HOW TO COMPLETE THIS TASK – Reproduce exactly, from the data that follows, the line with "have hdet : (M", the line with "exact vecMul_adjugate_dotProduct_mulVec (M", and every line that lies between them.

**********

import Mathlib.Algebra.MvPolynomial.PDeriv
import Mathlib.LinearAlgebra.Matrix.Adjugate
import Mathlib.RingTheory.Ideal.Operations
import Mathlib.RingTheory.Ideal.Span
import Mathlib.Tactic.LinearCombination
import Mathlib.Tactic.Ring
import HarnessLib

/-!
# Transition determinants: Cramer, and the colon identity `((y) : det N) ⊆ (a)`

Pure commutative algebra behind stub S1 `stub_jacobianColon_eq` of line `gorenstein-ci-seeds`
(crux `PadicSemiregularLift.SemiregularSeedsOnAnchors`): Villaflor, *Periods of complete
intersection algebraic cycles*, Rem. 1 — for the Jacobian ideal `J = (∂F)` of `F = Σ fᵢgᵢ` and the
transition determinant `P = det (∂ⱼHᵢ)`, `H = (f, g)`, one has `(J : P) = ⟨H⟩`.

Setting of this file: `R` a commutative ring, finitely many elements `a = (aᵢ)`, a square matrix
`N` and `y = N a` (so `(y) ⊆ (a)`); `det N` is the TRANSITION DETERMINANT of the pair
`(y) ⊆ (a)`.

* `det_mul_mem_span_range_mulVec` (Cramer, `adj N · y = det N · a`): `det N · a_l ∈ (y)`, whence
  `(a) ⊆ ((y) : det N)` (`det_mul_mem_span_of_mem_span`).
* `det_sub_det_mem_span`: if `C a = C' a = z` and every `z_k` is a non-zero-divisor modulo the
  other `z_i`, then `det C ≡ det C' (mod (z))` — exchange the rows one at a time; each step changes
  the determinant by the `k`-th coordinate of a syzygy of `z`.
* `mem_span_of_prod_pow_mul_mem`: `(∏ aᵢ^L) q ∈ (aᵢ^{L+1})ᵢ ⟹ q ∈ (a)`, provided each `a_k` is a
  non-zero-divisor modulo the MIXED IDEALS `(aᵢ^{L+1} (i ∈ S ∖ k), aⱼ (j ∉ S))`.
* `mem_span_of_det_mul_mem_span` (the transition-determinant colon identity, Wiebe; de Smit–Rubin–
  Schoof's form of Tate's theorem): if moreover `aᵢ^{L+1} ∈ (y)` for all `i` (written `B y = (aᵢ^{L+1})ᵢ`),
  then `((y) : det N) ⊆ (a)`: from `det N · q ∈ (y)` get `det(BN) q ∈ (z)`, `z = (aᵢ^{L+1})ᵢ = (BN) a
  = D a` with `D = diag(aᵢ^L)`, so `det D · q ∈ (z)` and `q ∈ (a)`.

The regularity hypotheses hold for every system of parameters of a regular local ring; they are
discharged in the sequel file (`…JacobianColonEqLocal`). Everything here is proved.
-/

set_option linter.dupNamespace false

universe u

namespace Summit.HodgeConjecture.HodgeConjecture.Theorems.SemiregularSeedsOnAnchors.GorensteinCiSeeds

open Matrix

variable {R : Type u} [CommRing R] {n : Type} [Fintype n] [DecidableEq n]

/-! ## Cramer: `det N · (a) ⊆ (N a)` -/

/-- **Cramer's rule for ideals**: if `y = C a` then `det C · a_l ∈ (y)` for every `l`
(`adj C · y = det C · a`). [folklore] -/
theorem det_mul_mem_span_range_mulVec (C : Matrix n n R) (a : n → R) (l : n) :
    C.det * a l ∈ Ideal.span (Set.range (C *ᵥ a)) := by
  have h : C.adjugate *ᵥ (C *ᵥ a) = C.det • a := by
    rw [mulVec_mulVec, adjugate_mul, smul_mulVec, one_mulVec]
  have hl := congr_fun h l
  simp only [Pi.smul_apply, smul_eq_mul] at hl
  rw [← hl]
  exact Submodule.sum_mem _ fun j _ => Ideal.mul_mem_left _ _ (Ideal.subset_span ⟨j, rfl⟩)

/-- `det C · (a) ⊆ (C a)`. [folklore] -/
theorem det_mul_mem_span_of_mem_span (C : Matrix n n R) (a : n → R) {x : R}
    (hx : x ∈ Ideal.span (Set.range a)) : C.det * x ∈ Ideal.span (Set.range (C *ᵥ a)) := by
  obtain ⟨c, rfl⟩ := Ideal.mem_span_range_iff_exists_fun.mp hx
  rw [Finset.mul_sum]
  exact Submodule.sum_mem _ fun j _ => by
    rw [mul_left_comm]
    exact Ideal.mul_mem_left _ _ (det_mul_mem_span_range_mulVec C a j)

/-- Iterating a non-zero-divisor: if `x w ∈ I ⟹ w ∈ I` then `xᵉ w ∈ I ⟹ w ∈ I`. [folklore] -/
theorem mem_of_pow_mul_mem {I : Ideal R} {x : R} (h : ∀ w, x * w ∈ I → w ∈ I) (e : ℕ) (w : R)
    (hw : x ^ e * w ∈ I) : w ∈ I := by
  induction e generalizing w with
  | zero => simpa using hw
  | succ e ih =>
    refine h w (ih (x * w) ?_)
    have : x ^ e * (x * w) = x ^ (e + 1) * w := by ring
    rwa [this]

/-! ## The determinant modulo `(z)` does not depend on the matrix expressing `z` through `a` -/

/-- The determinant after replacing row `k` by `r` is the `k`-th coordinate of `r · adj C`.
[folklore] -/
theorem det_updateRow_eq_vecMul_adjugate (C : Matrix n n R) (k : n) (r : n → R) :
    (C.updateRow k r).det = (r ᵥ* C.adjugate) k := by
  rw [← cramer_transpose_apply, cramer_eq_adjugate_mulVec, ← adjugate_transpose, mulVec_transpose]

/-- If `r · a = 0` then `w = r · adj C` is a syzygy of `z = C a`: `w · z = det C (r · a) = 0`.
[folklore] -/
theorem vecMul_adjugate_dotProduct_mulVec (C : Matrix n n R) {a r : n → R} (hr : r ⬝ᵥ a = 0) :
    (r ᵥ* C.adjugate) ⬝ᵥ (C *ᵥ a) = 0 := by
  rw [← dotProduct_mulVec, mulVec_mulVec, adjugate_mul, smul_mulVec, one_mulVec, dotProduct_smul,
    hr, smul_zero]

/-- A coordinate of a syzygy of `z` lies in `(z)` as soon as `z_k` is a non-zero-divisor modulo
the other `z_i`. [folklore] -/
theorem mem_span_of_dotProduct_eq_zero {z w : n → R} (k : n)
    (hz : ∀ v, z k * v ∈ Ideal.span (z '' {i | i ≠ k}) → v ∈ Ideal.span (z '' {i | i ≠ k}))
    (hw : w ⬝ᵥ z = 0) : w k ∈ Ideal.span (Set.range z) := by
  have hsum : z k * w k = -∑ i ∈ Finset.univ.erase k, w i * z i := by
    rw [dotProduct, ← Finset.add_sum_erase _ _ (Finset.mem_univ k)] at hw
    linear_combination hw
  have hmem : z k * w k ∈ Ideal.span (z '' {i | i ≠ k}) := by
    rw [hsum]
    refine neg_mem (Submodule.sum_mem _ fun i hi => ?_)
    exact Ideal.mul_mem_left _ _ (Ideal.subset_span ⟨i, (Finset.mem_erase.mp hi).1, rfl⟩)
  exact Ideal.span_mono (Set.image_subset_range _ _) (hz (w k) hmem)

/-- **Independence of the transition determinant modulo `(z)`**: if `C a = C' a = z` and every
`z_k` is a non-zero-divisor modulo `(z_i : i ≠ k)`, then `det C' - det C ∈ (z)`. Proof: pass from
`C` to `C'` one row at a time; replacing row `k` of a matrix `M` with `M a = z` by the `k`-th row of
`C'` adds `det (M with row k := r)`, `r = C'_k - M_k`, `r · a = 0`, which is the `k`-th coordinate
of the syzygy `r · adj M` of `z`. [folklore] -/
theorem det_sub_det_mem_span (C C' : Matrix n n R) (a z : n → R) (hC : C *ᵥ a = z)
    (hC' : C' *ᵥ a = z)
    (hz : ∀ k v, z k * v ∈ Ideal.span (z '' {i | i ≠ k}) → v ∈ Ideal.span (z '' {i | i ≠ k})) :
    C'.det - C.det ∈ Ideal.span (Set.range z) := by
  classical
  -- the hybrid matrices: rows in `S` from `C'`, the others from `C`
  let M : Finset n → Matrix n n R := fun S => Matrix.of fun i j => if i ∈ S then C' i j else C i j
  have hrow : ∀ i, C i ⬝ᵥ a = z i := fun i => congr_fun hC i
  have hrow' : ∀ i, C' i ⬝ᵥ a = z i := fun i => congr_fun hC' i
  have hM : ∀ S, M S *ᵥ a = z := by
    intro S
    ext i
    change (fun j => if i ∈ S then C' i j else C i j) ⬝ᵥ a = z i
    by_cases hi : i ∈ S
    · simp only [hi, if_true]
      exact hrow' i
    · simp only [hi, if_false]
      exact hrow i
  suffices h : ∀ S : Finset n, (M S).det - C.det ∈ Ideal.span (Set.range z) by
    have hMu : M Finset.univ = C' := by
      ext i j
      simp [M]
    simpa [hMu] using h Finset.univ
  intro S
  induction S using Finset.induction_on with
  | empty =>
    have hM0 : M ∅ = C := by
      ext i j
      simp [M]
    rw [hM0, sub_self]
    exact Ideal.zero_mem _
  | insert k S hk ih =>
    have hupd : M (insert k S) = (M S).updateRow k ((M S) k + (C' k - C k)) := by
      ext i j
      simp only [updateRow_apply, M, Matrix.of_apply, Finset.mem_insert, Pi.add_apply,
        Pi.sub_apply]
      by_cases h : i = k
      · subst h
        simp [hk]
      · simp [h]
    have hdet : (M (insert k S)).det = (M S).det + ((C' k - C k) ᵥ* (M S).adjugate) k := by
      rw [hupd, det_updateRow_add, updateRow_eq_self, det_updateRow_eq_vecMul_adjugate]
    have hr : (C' k - C k) ⬝ᵥ a = 0 := by
      rw [sub_dotProduct, hrow' k, hrow k, sub_self]
    have hwz : ((C' k - C k) ᵥ* (M S).adjugate) ⬝ᵥ z = 0 := by
      rw [← hM S]
      exact vecMul_adjugate_dotProduct_mulVec (M S) hr
    have hw := mem_span_of_dotProduct_eq_zero k (hz k) hwz
    rw [hdet, add_sub_right_comm]
    exact Ideal.add_mem _ ih hw

/-! ## `(∏ aᵢ^L) q ∈ (aᵢ^{L+1}) ⟹ q ∈ (a)`

The MIXED IDEAL of `T, S ⊆ n` is `(aᵢ^{L+1} (i ∈ T), aⱼ (j ∉ S))`, written
`Ideal.span ((fun i => a i ^ (L + 1)) '' ↑T) ⊔ Ideal.span (a '' (↑S)ᶜ)`. -/

omit [Fintype n] in
/-- **`(∏_{i ∈ S} aᵢ^L) q ∈ (aᵢ^{L+1} (i ∈ S), aⱼ (j ∉ S)) ⟹ q ∈ (a)`**, provided each `a_k`
(`k ∈ S'`) is a non-zero-divisor modulo the mixed ideal `(aᵢ^{L+1} (i ∈ S' ∖ k), aⱼ (j ∉ S'))`:
induction on `S`, peeling off one `a_k^L` at a time. [folklore] -/
theorem mem_span_of_prod_pow_mul_mem_mixed (a : n → R) (L : ℕ)
    (hreg : ∀ (S : Finset n) (k : n), k ∈ S → ∀ w,
      a k * w ∈ Ideal.span ((fun i => a i ^ (L + 1)) '' ↑(S.erase k)) ⊔ Ideal.span (a '' (↑S)ᶜ) →
      w ∈ Ideal.span ((fun i => a i ^ (L + 1)) '' ↑(S.erase k)) ⊔ Ideal.span (a '' (↑S)ᶜ))
    (S : Finset n) : ∀ q : R,
      (∏ i ∈ S, a i ^ L) * q ∈ Ideal.span ((fun i => a i ^ (L + 1)) '' ↑S) ⊔ Ideal.span (a '' (↑S)ᶜ) →
      q ∈ Ideal.span (Set.range a) := by
  induction S using Finset.induction_on with
  | empty =>
    intro q hq
    rw [Finset.prod_empty, one_mul] at hq
    refine (sup_le ?_ ?_ : Ideal.span ((fun i => a i ^ (L + 1)) '' ↑(∅ : Finset n)) ⊔
      Ideal.span (a '' (↑(∅ : Finset n))ᶜ) ≤ Ideal.span (Set.range a)) hq
    · simp
    · exact Ideal.span_mono (Set.image_subset_range _ _)
  | insert k S₀ hk ih =>
    intro q hq
    rw [Finset.prod_insert hk, mul_assoc] at hq
    set w := (∏ i ∈ S₀, a i ^ L) * q with hw
    -- `a_k^L w ∈ (a_k^{L+1}) + I'`, `I' = (aᵢ^{L+1} (i ∈ S₀), aⱼ (j ∉ S₀ ∪ {k}))`
    set I' : Ideal R := Ideal.span ((fun i => a i ^ (L + 1)) '' ↑S₀) ⊔
      Ideal.span (a '' (↑(insert k S₀))ᶜ) with hI'
    have hle : Ideal.span ((fun i => a i ^ (L + 1)) '' ↑(insert k S₀)) ⊔
        Ideal.span (a '' (↑(insert k S₀))ᶜ) ≤ Ideal.span {a k ^ (L + 1)} ⊔ I' := by
      refine sup_le (Ideal.span_le.mpr ?_) (le_sup_right.trans le_sup_right)
      rintro _ ⟨i, hi, rfl⟩
      rcases Finset.mem_insert.mp (Finset.mem_coe.mp hi) with rfl | hi
      · exact Ideal.mem_sup_left (Ideal.mem_span_singleton_self _)
      · exact Ideal.mem_sup_right (Ideal.mem_sup_left (Ideal.subset_span ⟨i, Finset.mem_coe.mpr hi, rfl⟩))
    obtain ⟨c, b, hb, hcb⟩ := Ideal.mem_span_singleton_sup.mp (hle hq)
    have hb' : a k ^ L * (w - a k * c) = b := by linear_combination -hcb
    have hreg' := hreg (insert k S₀) k (Finset.mem_insert_self k S₀)
    rw [Finset.erase_insert hk] at hreg'
    have hwc : w - a k * c ∈ I' := mem_of_pow_mul_mem hreg' L _ (hb' ▸ hb)
    -- hence `w ∈ I' + (a_k) ⊆ (aᵢ^{L+1} (i ∈ S₀), aⱼ (j ∉ S₀))`
    have hI'le : I' ≤ Ideal.span ((fun i => a i ^ (L + 1)) '' ↑S₀) ⊔ Ideal.span (a '' (↑S₀)ᶜ) :=
      sup_le_sup le_rfl (Ideal.span_mono (Set.image_mono (Set.compl_subset_compl.mpr
        (Finset.coe_subset.mpr (Finset.subset_insert k S₀)))))
    have hak : a k ∈ Ideal.span ((fun i => a i ^ (L + 1)) '' ↑S₀) ⊔ Ideal.span (a '' (↑S₀)ᶜ) :=
      Ideal.mem_sup_right (Ideal.subset_span ⟨k, fun h => hk (Finset.mem_coe.mp h), rfl⟩)
    have hwmem : w ∈ Ideal.span ((fun i => a i ^ (L + 1)) '' ↑S₀) ⊔ Ideal.span (a '' (↑S₀)ᶜ) := by
      have : w = (w - a k * c) + a k * c := by ring
      rw [this]
      exact Ideal.add_mem _ (hI'le hwc) (Ideal.mul_mem_right _ _ hak)
    exact ih q hwmem

/-- **`(∏ᵢ aᵢ^L) q ∈ (a₁^{L+1}, …, aₙ^{L+1}) ⟹ q ∈ (a₁, …, aₙ)`** under the non-zero-divisor
hypotheses on the mixed ideals. [folklore] -/
theorem mem_span_of_prod_pow_mul_mem (a : n → R) (L : ℕ)
    (hreg : ∀ (S : Finset n) (k : n), k ∈ S → ∀ w,
      a k * w ∈ Ideal.span ((fun i => a i ^ (L + 1)) '' ↑(S.erase k)) ⊔ Ideal.span (a '' (↑S)ᶜ) →
      w ∈ Ideal.span ((fun i => a i ^ (L + 1)) '' ↑(S.erase k)) ⊔ Ideal.span (a '' (↑S)ᶜ))
    (q : R) (hq : (∏ i, a i ^ L) * q ∈ Ideal.span (Set.range fun i => a i ^ (L + 1))) :
    q ∈ Ideal.span (Set.range a) := by
  refine mem_span_of_prod_pow_mul_mem_mixed a L hreg Finset.univ q (Ideal.mem_sup_left ?_)
  refine (Ideal.span_mono ?_ : _ ≤ Ideal.span _) hq
  rintro _ ⟨i, rfl⟩
  exact ⟨i, Finset.mem_coe.mpr (Finset.mem_univ i), rfl⟩

/-! ## The colon identity `((y) : det N) ⊆ (a)` -/

omit [CommRing R] in
/-- `{i | i ≠ k}` as the image locus of the mixed ideal at `S = univ`. [folklore] -/
theorem image_coe_univ_erase (f : n → R) (k : n) :
    f '' ↑(Finset.univ.erase k) = f '' {i | i ≠ k} := by
  rw [Finset.coe_erase, Finset.coe_univ]
  congr 1
  ext i
  simp

/-- **The transition-determinant colon identity** (`((y) : det N) ⊆ (a)`): let `y = N a`,
suppose `aᵢ^{L+1} ∈ (y)` for all `i`, written `B y = (aᵢ^{L+1})ᵢ`, and suppose each `a_k` is a
non-zero-divisor modulo every mixed ideal `(aᵢ^{L+1} (i ∈ S ∖ k), aⱼ (j ∉ S))`. Then
`det N · q ∈ (y)` implies `q ∈ (a)`. (With Cramer, `((y) : det N) = (a)`: the algebraic heart of
Villaflor's Remark 1, `(J^F : det Jac(H)) = ⟨H⟩`.) [cite: Villaflor2022PeriodsCI, Rem 1] -/
theorem mem_span_of_det_mul_mem_span :
    ∀ (R : Type u) [CommRing R] (n : Type) [Fintype n] [DecidableEq n] (a : n → R)
      (N : Matrix n n R) (B : Matrix n n R) (L : ℕ)
      (_ : Matrix.mulVec B (Matrix.mulVec N a) = fun i => a i ^ (L + 1))
      (_ : ∀ (S : Finset n) (k : n), k ∈ S → ∀ (w : R),
        a k * w ∈ Ideal.span ((fun i => a i ^ (L + 1)) '' ↑(S.erase k)) ⊔ Ideal.span (a '' (↑S)ᶜ) →
        w ∈ Ideal.span ((fun i => a i ^ (L + 1)) '' ↑(S.erase k)) ⊔ Ideal.span (a '' (↑S)ᶜ))
      (q : R) (_ : N.det * q ∈ Ideal.span (Set.range (Matrix.mulVec N a))),
      q ∈ Ideal.span (Set.range a) := by
  intro R _ n _ _ a N B L hB hreg q hq
  set z : n → R := fun i => a i ^ (L + 1) with hz
  have hBN : (B * N) *ᵥ a = z := by rw [← mulVec_mulVec, hB]
  have hD : Matrix.diagonal (fun i => a i ^ L) *ᵥ a = z := by
    ext i
    rw [mulVec_diagonal, hz, ← pow_succ]
  -- `z_k` is a non-zero-divisor modulo the other `z_i`
  have hzreg : ∀ k v, z k * v ∈ Ideal.span (z '' {i | i ≠ k}) →
      v ∈ Ideal.span (z '' {i | i ≠ k}) := by
    intro k v hv
    have hk := hreg Finset.univ k (Finset.mem_univ k)
    rw [image_coe_univ_erase, Finset.coe_univ, Set.compl_univ, Set.image_empty, Ideal.span_empty,
      sup_bot_eq] at hk
    exact mem_of_pow_mul_mem hk (L + 1) v hv
  -- `det (BN) q ∈ (z)`
  have h3 : (B * N).det * q ∈ Ideal.span (Set.range z) := by
    rw [det_mul, mul_assoc, ← hB]
    exact det_mul_mem_span_of_mem_span B (N *ᵥ a) hq
  -- `det (BN) ≡ det D (mod (z))`, hence `(∏ aᵢ^L) q ∈ (z)`
  have h4 := det_sub_det_mem_span (Matrix.diagonal fun i => a i ^ L) (B * N) a z hD hBN hzreg
  have h5 : (Matrix.diagonal fun i => a i ^ L).det * q ∈ Ideal.span (Set.range z) := by
    have : (Matrix.diagonal fun i => a i ^ L).det * q =
        (B * N).det * q - ((B * N).det - (Matrix.diagonal fun i => a i ^ L).det) * q := by ring
    rw [this]
    exact Ideal.sub_mem _ h3 (Ideal.mul_mem_right _ _ h4)
  rw [det_diagonal] at h5
  exact mem_span_of_prod_pow_mul_mem a L hreg q h5

end Summit.HodgeConjecture.HodgeConjecture.Theorems.SemiregularSeedsOnAnchors.GorensteinCiSeeds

**********

PROBLEM SOLUTION –
    have hdet : (M (insert k S)).det = (M S).det + ((C' k - C k) ᵥ* (M S).adjugate) k := by
      rw [hupd, det_updateRow_add, updateRow_eq_self, det_updateRow_eq_vecMul_adjugate]
    have hr : (C' k - C k) ⬝ᵥ a = 0 := by
      rw [sub_dotProduct, hrow' k, hrow k, sub_self]
    have hwz : ((C' k - C k) ᵥ* (M S).adjugate) ⬝ᵥ z = 0 := by
      rw [← hM S]
      exact vecMul_adjugate_dotProduct_mulVec (M S) hr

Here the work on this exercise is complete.